I didn’t want love, I wanted to be a muse, a point of reference, a flash of energy and excitement. I didn’t want to be a real person with real problems. I still don’t, even with the celestial, higher-self advice I try to take and dispense.

But what good would I be to anyone if I hadn’t started to grow and choose to keep growing and if I give up now. 


They say what doesn’t kill you only makes you stronger. But what about those songs that break you open again and again to listen to them? The songs you play on repeat to finally convince yourself to let go of the facade of “It’s ok” and “I’ll survive”, to get to the meat of “oh shit, I’m scared” and “oh no, what have I done?” You listen to cry and exorcise demons. And you have to put the record away. Some songs never lose their ability to make you cry. 

I love ballads for that exact reason — because I am a sap who loves romance and melancholy. Those are the main reasons why I love Joni Mitchell’s music, and Nina Simone’s music, and Sabbath and Sade. 

Sometimes love is lasting whether it’s active or not. The years pass, and the miles pass, and you get farther away from the need to be something special to someone else. You see how you need to be special in your own eyes and you see how you are special, and you hold onto that feeling a little more every time you feel it.

Sometimes, you are just so tired of dealing with the own voices inside of your head that the dormant love you had for a person seems like the little sunshine on a cloudy day, and when they text back you feel a little better about having to deal with the rest of your life.

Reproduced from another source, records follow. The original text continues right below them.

import Summits.BirchSwinnertonDyer.BirchSwinnertonDyer.Theorems.GenusKolyvaginAtTwoEquivariantKolyvaginExactAtTwoTwinGrossPrimes
import HarnessLib

/-!
# Route `ByReductionTypeAtTwo`, crux `RankOneAtTwoOffBigImageOddLocal` (stmt-BirchSwinnertonDyer-23716), line
# `refined_kolyvagin_tamagawa_shift_at_two`, stub `stub_sigmaShiftPosDisc`: a **REGULAR** Kolyvagin prime of `E` is one of EVERY quadratic twist
# `E^{(d)}` (any model, any `d ≠ 0`) — the regular analogue of the sibling's `TwinGrossPrimes` transfer, with NO parity condition on `√d`

Lead prover `prover-cruxlead-stmt-BirchSwinnertonDyer-23716-g4` (2026-08-28; `--supports` the crux, closes nothing).  Sixth regular-engine CONSUMER.
The sibling route's pair descent over `ℚ` (seat `bsd-line-gk2-p3`) runs the local theory at a Kolyvagin prime for BOTH members of the pair
`(E, E^{(d_K)})`; `…TwinGrossPrimes.frobEqFrobInfty_of_smul_quadraticTwist_eq` moves the Gross–Kolyvagin condition `Frob(ℓ) = Frob(∞)` from `E` to the
twin, using that the witnessing Frobenius and complex conjugation both negate `√d_K`.  For the REGULAR datum of this line's engine («some arithmetic
Frobenius at some `𝔓 ∣ ℓ` acts on `E[q]` as an involution MOVING a `2`-torsion point») the transfer is UNCONDITIONAL in `d` and in the sign of `h` on `√d`:
along the signed isomorphism `f : E′(ℚ̄) ≃+ E(ℚ̄)`, `f(h·P) = ±h·f(P)` (tree `exists_addEquiv_geomPoints_sign_of_smul_quadraticTwist_eq`,
`smul_geomSqrt_eq_or`), and `±h` is again an involution with the same fixed `2`-torsion (`−u = u` on `E[2]`).

* `regularInvolution_of_smul_quadraticTwist_eq` — the torsion-level statement (any base field `F` with `2 ≠ 0`);
* `regularFrobDatum_of_smul_quadraticTwist_eq` — the engine's datum `∃ 𝔓 h, 𝔓 ∣ v ∧ Frob ∧ involution on E[q] ∧ moves E[2]` for `E` ⟹ the same
  datum (same `𝔓`, same `h`) for every model `E′` of every twist `E^{(d)}`, `d ≠ 0` — in particular for the twin `E^K` of the pair descent, feeding
  `…EngineRegularPropFourFourRat.zsmul_mem_selmerLocalKer_iff_zsmul_twist_mem_torsionLocalKer_of_K_regular` (`hreg'`) and the `_regular` local
  structure files for the twin.

THEOREMS ONLY (no definition, no named fact, no `sorry`, standard axioms).  BSD is not proved by any of this; the crux is not proved; the stub is not proved.

References: [SilvermanAEC2009] X.2 Prop. 2.4, X.5 Cor. 5.4; [GrossLMS1991] §3 (3.2); [McCallumLMS1991] §5.
-/

set_option autoImplicit false
set_option linter.dupNamespace false -- tree convention: `Summit.BirchSwinnertonDyer.BirchSwinnertonDyer.Theorems` (summit = sub-problem)

noncomputable section

open scoped Classical

namespace Summit.BirchSwinnertonDyer.BirchSwinnertonDyer.Theorems.OffBigImageOddLocalAtTwo.Engine

open WeierstrassCurve NumberField IsDedekindDomain Field
open Literature.NumberTheory.EllipticCurves Literature.NumberTheory.GaloisRepresentations
open Literature.NumberTheory.EllipticCurves.Rank1Residual
open Summit.BirchSwinnertonDyer.BirchSwinnertonDyer.Theorems.GenusExact.TwinGrossPrimes

universe u

/-! ## §1 Torsion level: a regular involution of `E` is a regular involution of every twist -/

section Signed

variable {F : Type u} [Field F] [NeZero (2 : F)]

/-- **Transport of «involution on the `n`-torsion moving a `2`-torsion point» along the signed twist isomorphism.**  For any model `W′` of
`W^{(d)}` (`C • W.quadraticTwist d = W′`, `d ≠ 0`) and any `h ∈ Γ_F`: if `h` acts on `E[n]` as an involution and moves some point of `E[2]`, then it
acts on `E′[n]` as an involution and moves some point of `E′[2]`.  Proof: `f(h·P) = ε·h·f(P)` with `ε = ±1` the sign of `h` on `√d`
(`smul_geomSqrt_eq_or`); `ε² = 1` gives the involution, and on `2`-torsion `ε = 1`. [cite: SilvermanAEC2009, X.5 Cor. 5.4 and X.2 Prop. 2.4] -/
theorem regularInvolution_of_smul_quadraticTwist_eq (W W' : WeierstrassCurve F) {d : F} (hd : d ≠ 0)
    {C : VariableChange F} (hC : C • W.quadraticTwist d = W') (h : absoluteGaloisGroup F) {n : ℤ}
    (hinv : ∀ X : W.geomTorsion n, h • h • X = X) (hmv : ∃ u : W.geomTorsion 2, h • u ≠ u) :
    (∀ X : W'.geomTorsion n, h • h • X = X) ∧ ∃ u : W'.geomTorsion 2, h • u ≠ u := by
  obtain ⟨f, hfpos, hfneg⟩ := exists_addEquiv_geomPoints_sign_of_smul_quadraticTwist_eq W W' hd hC
  -- `f (h • P) = ε (h • f P)` with `ε ∈ {id, neg}`; in both cases `f (h • h • P) = h • h • f P`
  have hff : ∀ P : W'.geomPoints, f (h • h • P) = h • h • f P := fun P ↦ by
    rcases smul_geomSqrt_eq_or h d with hs | hs
    · rw [hfpos h hs, hfpos h hs]
    · rw [hfneg h hs, hfneg h hs, smul_neg, neg_neg]
  refine ⟨fun X ↦ ?_, ?_⟩
  · apply Subtype.ext
    apply f.injective
    rw [AddSubgroup.torsionBy.coe_smul, AddSubgroup.torsionBy.coe_smul, hff]
    have hmem : f (X : W'.geomPoints) ∈ W.geomTorsion n := map_mem_geomTorsion f X.2
    have key := congrArg (fun Q : W.geomTorsion n ↦ (Q : W.geomPoints)) (hinv ⟨f X, hmem⟩)
    simpa only [AddSubgroup.torsionBy.coe_smul] using key
  · obtain ⟨u, hu⟩ := hmv
    have hmem : f.symm (u : W.geomPoints) ∈ W'.geomTorsion 2 := map_mem_geomTorsion f.symm u.2
    refine ⟨⟨f.symm u, hmem⟩, fun heq ↦ hu ?_⟩
    have key := congrArg (fun Q : W'.geomTorsion 2 ↦ f (Q : W'.geomPoints)) heq
    simp only [AddSubgroup.torsionBy.coe_smul, AddEquiv.apply_symm_apply] at key
    -- `key : f (h • f.symm u) = u`; `f (h • f.symm u) = ± h • u`, and `-(h • u) = h • u` on `2`-torsion
    have h2 : (2 : ℤ) • (h • (u : W.geomPoints)) = 0 := by
      rw [← AddSubgroup.torsionBy.coe_smul]
      exact (mem_geomTorsion_iff W 2 _).mp (h • u).2
    have hneg2 : -(h • (u : W.geomPoints)) = h • (u : W.geomPoints) := by
      rw [neg_eq_iff_add_eq_zero, ← two_zsmul]; exact h2
    apply Subtype.ext
    rw [AddSubgroup.torsionBy.coe_smul]
    rcases smul_geomSqrt_eq_or h d with hs | hs
    · rw [hfpos h hs, AddEquiv.apply_symm_apply] at key
      exact key
    · rw [hfneg h hs, AddEquiv.apply_symm_apply, hneg2] at key
      exact key

end Signed

/-! ## §2 The engine's regular datum transfers to every twist -/

/-- **A regular Kolyvagin prime of `E` is a regular Kolyvagin prime of every model of every quadratic twist `E^{(d)}`** (same place, same prime
`𝔓 ∣ ℓ`, same Frobenius): the engine's datum for `W` at level `q` ⟹ the datum for `W′` whenever `C • W.quadraticTwist d = W′`, `d ≠ 0`.  In the
pair descent this feeds the twin side (`W′` a model of `E^{(d_K)}`) of `…EngineRegularPropFourFourRat`, `…EngineRegularLocalStructure`,
`…EngineRegularKolyvaginPrimeDictionary`. [cite: SilvermanAEC2009, X.5 Cor. 5.4] [cite: GrossLMS1991, §3 (3.2)] -/
theorem regularFrobDatum_of_smul_quadraticTwist_eq (W W' : WeierstrassCurve ℚ) {d : ℚ} (hd : d ≠ 0)
    {C : VariableChange ℚ} (hC : C • W.quadraticTwist d = W') {v : HeightOneSpectrum (𝓞 ℚ)} {q : ℕ}
    (hreg : ∃ (𝔓 : Ideal (absIntegers (𝓞 ℚ) ℚ)) (h : absoluteGaloisGroup ℚ), 𝔓 ∈ v.primesAbove ∧
      IsArithFrobAt (𝓞 ℚ) h 𝔓 ∧ (∀ X : W.geomTorsion (q : ℤ), h • h • X = X) ∧ ∃ u : W.geomTorsion 2, h • u ≠ u) :
    ∃ (𝔓 : Ideal (absIntegers (𝓞 ℚ) ℚ)) (h : absoluteGaloisGroup ℚ), 𝔓 ∈ v.primesAbove ∧
      IsArithFrobAt (𝓞 ℚ) h 𝔓 ∧ (∀ X : W'.geomTorsion (q : ℤ), h • h • X = X) ∧ ∃ u : W'.geomTorsion 2, h • u ≠ u := by
  obtain ⟨𝔓, h, h𝔓, hFrob, hinv, hmv⟩ := hreg
  obtain ⟨hinv', hmv'⟩ := regularInvolution_of_smul_quadraticTwist_eq W W' hd hC h hinv hmv
  exact ⟨𝔓, h, h𝔓, hFrob, hinv', hmv'⟩

/-- The level-`2` form of the transfer (the shape `…EngineRegularReductionCyclic` / `…EngineRegularLocalStructure` take: involution on
`E[2] = geomTorsion W ((2 : ℕ) : ℤ)` moving a point there). [cite: SilvermanAEC2009, X.5 Cor. 5.4] -/
theorem regularFrobDatum_two_of_smul_quadraticTwist_eq (W W' : WeierstrassCurve ℚ) {d : ℚ} (hd : d ≠ 0)
    {C : VariableChange ℚ} (hC : C • W.quadraticTwist d = W') {v : HeightOneSpectrum (𝓞 ℚ)}
    (hreg : ∃ (𝔓 : Ideal (absIntegers (𝓞 ℚ) ℚ)) (h : absoluteGaloisGroup ℚ), 𝔓 ∈ v.primesAbove ∧
      IsArithFrobAt (𝓞 ℚ) h 𝔓 ∧ (∀ P : W.geomTorsion ((2 : ℕ) : ℤ), h • h • P = P) ∧
      ∃ u : W.geomTorsion ((2 : ℕ) : ℤ), h • u ≠ u) :
    ∃ (𝔓 : Ideal (absIntegers (𝓞 ℚ) ℚ)) (h : absoluteGaloisGroup ℚ), 𝔓 ∈ v.primesAbove ∧
      IsArithFrobAt (𝓞 ℚ) h 𝔓 ∧ (∀ P : W'.geomTorsion ((2 : ℕ) : ℤ), h • h • P = P) ∧
      ∃ u : W'.geomTorsion ((2 : ℕ) : ℤ), h • u ≠ u := by
  obtain ⟨𝔓, h, h𝔓, hFrob, hinv, hmv⟩ := hreg
  have hinv2 : ∀ X : W.geomTorsion (((2 : ℕ) : ℕ) : ℤ), h • h • X = X := hinv
  obtain ⟨u, hu⟩ := hmv
  have hmv2 : ∃ u : W.geomTorsion 2, h • u ≠ u := by
    refine ⟨⟨u.1, by simp⟩, fun heq ↦ hu (Subtype.ext ?_)⟩
    exact congrArg Subtype.val heq
  obtain ⟨hinv', hmv'⟩ := regularInvolution_of_smul_quadraticTwist_eq W W' hd hC h hinv2 hmv2
  obtain ⟨u', hu'⟩ := hmv'
  refine ⟨𝔓, h, h𝔓, hFrob, hinv', ⟨⟨u'.1, by simp⟩, fun heq ↦ hu' (Subtype.ext ?_)⟩⟩
  exact congrArg Subtype.val heq

end Summit.BirchSwinnertonDyer.BirchSwinnertonDyer.Theorems.OffBigImageOddLocalAtTwo.Engine

end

The night I turned 30, only two years ago now, I ate at a cash-only barbeque counter and had a drink at what the locals might’ve called a honky-tonk if the bar was located somewhere besides next to the East River in yuppie Williamsburg. I don’t remember what songs the band at the bar played that night. 

Before New York, I used to be sensitive to what music would be playing in a given space, and I would want to be in control of the stereo, or I would ask people to change the radio station in their cars. But now I just lamely accept the pop music blasting from every taxi’s radio and the harmless crush I’ve developed on Rihanna. 

The ringing in my ears every night from tinnitus started to make me less aware of the din of voices in a crowded restaurant and the ricochets of thin plastic wheels from an old woman’s utility cart against chipped asphalt. 

There are songs that I sing to myself that are mine, to me. Wagon Wheel, This Must Be the Place, You Can’t Hurry Love, or really, if I may be so bold, any Holland-Dozier-Holland song. 

Things matter to me now in a way that is a perfect reminder to stay grounded, or at least try to for as long as you can in this moment before it slips away.

Savor each instant like a tongue full of good red wine, right before you swallow it, shared in good company or with the thought of good friends. And those are the relationships worth savoring, not with some guy in some place — the relationships that are friendships, with yourself and other people, and whatever they may be beyond that.